Write out the lines starting at the one that holds "(24) IS the" and ending with the final line of the data, exactly and with no others.

■ **Data extracts**:
*** Begin section ***

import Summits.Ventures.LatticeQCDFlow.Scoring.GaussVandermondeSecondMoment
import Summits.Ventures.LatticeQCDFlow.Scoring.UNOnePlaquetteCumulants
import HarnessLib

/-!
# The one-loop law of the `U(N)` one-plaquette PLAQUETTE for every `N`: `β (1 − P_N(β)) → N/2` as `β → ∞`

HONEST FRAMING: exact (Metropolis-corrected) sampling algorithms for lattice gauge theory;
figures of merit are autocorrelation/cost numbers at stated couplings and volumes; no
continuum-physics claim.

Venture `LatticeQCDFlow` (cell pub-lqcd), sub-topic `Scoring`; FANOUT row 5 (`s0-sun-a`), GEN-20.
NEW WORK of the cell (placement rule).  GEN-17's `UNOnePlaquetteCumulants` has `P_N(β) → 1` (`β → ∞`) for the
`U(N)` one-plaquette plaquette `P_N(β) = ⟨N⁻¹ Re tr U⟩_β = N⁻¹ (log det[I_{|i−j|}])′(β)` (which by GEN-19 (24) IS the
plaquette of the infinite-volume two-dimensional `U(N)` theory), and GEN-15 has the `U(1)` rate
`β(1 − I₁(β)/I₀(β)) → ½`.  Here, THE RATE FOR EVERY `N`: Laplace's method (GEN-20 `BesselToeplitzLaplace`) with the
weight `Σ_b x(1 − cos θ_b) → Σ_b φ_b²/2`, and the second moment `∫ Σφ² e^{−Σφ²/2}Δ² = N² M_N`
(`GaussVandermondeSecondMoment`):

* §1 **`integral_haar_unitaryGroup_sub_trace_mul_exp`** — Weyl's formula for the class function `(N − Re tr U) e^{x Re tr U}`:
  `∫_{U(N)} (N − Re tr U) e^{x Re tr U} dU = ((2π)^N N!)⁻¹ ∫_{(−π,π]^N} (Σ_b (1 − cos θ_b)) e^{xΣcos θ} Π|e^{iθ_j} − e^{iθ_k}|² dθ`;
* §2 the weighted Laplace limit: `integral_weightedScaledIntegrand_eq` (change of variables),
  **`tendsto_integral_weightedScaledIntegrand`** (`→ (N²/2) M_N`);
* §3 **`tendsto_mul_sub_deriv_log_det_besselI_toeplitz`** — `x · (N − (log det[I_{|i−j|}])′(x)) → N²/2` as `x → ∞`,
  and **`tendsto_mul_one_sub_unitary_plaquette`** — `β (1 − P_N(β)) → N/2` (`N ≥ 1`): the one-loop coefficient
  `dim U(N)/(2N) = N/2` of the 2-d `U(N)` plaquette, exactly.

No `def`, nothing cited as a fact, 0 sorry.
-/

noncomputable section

*** End section ***

■ **Answer**:
`U(N)` one-plaquette plaquette `P_N(β) = ⟨N⁻¹ Re tr U⟩_β = N⁻¹ (log det[I_{|i−j|}])′(β)` (which by GEN-19 (24) IS the
plaquette of the infinite-volume two-dimensional `U(N)` theory), and GEN-15 has the `U(1)` rate
`β(1 − I₁(β)/I₀(β)) → ½`.  Here, THE RATE FOR EVERY `N`: Laplace's method (GEN-20 `BesselToeplitzLaplace`) with the
weight `Σ_b x(1 − cos θ_b) → Σ_b φ_b²/2`, and the second moment `∫ Σφ² e^{−Σφ²/2}Δ² = N² M_N`
(`GaussVandermondeSecondMoment`):

* §1 **`integral_haar_unitaryGroup_sub_trace_mul_exp`** — Weyl's formula for the class function `(N − Re tr U) e^{x Re tr U}`:
  `∫_{U(N)} (N − Re tr U) e^{x Re tr U} dU = ((2π)^N N!)⁻¹ ∫_{(−π,π]^N} (Σ_b (1 − cos θ_b)) e^{xΣcos θ} Π|e^{iθ_j} − e^{iθ_k}|² dθ`;
* §2 the weighted Laplace limit: `integral_weightedScaledIntegrand_eq` (change of variables),
  **`tendsto_integral_weightedScaledIntegrand`** (`→ (N²/2) M_N`);
* §3 **`tendsto_mul_sub_deriv_log_det_besselI_toeplitz`** — `x · (N − (log det[I_{|i−j|}])′(x)) → N²/2` as `x → ∞`,
  and **`tendsto_mul_one_sub_unitary_plaquette`** — `β (1 − P_N(β)) → N/2` (`N ≥ 1`): the one-loop coefficient
  `dim U(N)/(2N) = N/2` of the 2-d `U(N)` plaquette, exactly.

No `def`, nothing cited as a fact, 0 sorry.
-/

noncomputable section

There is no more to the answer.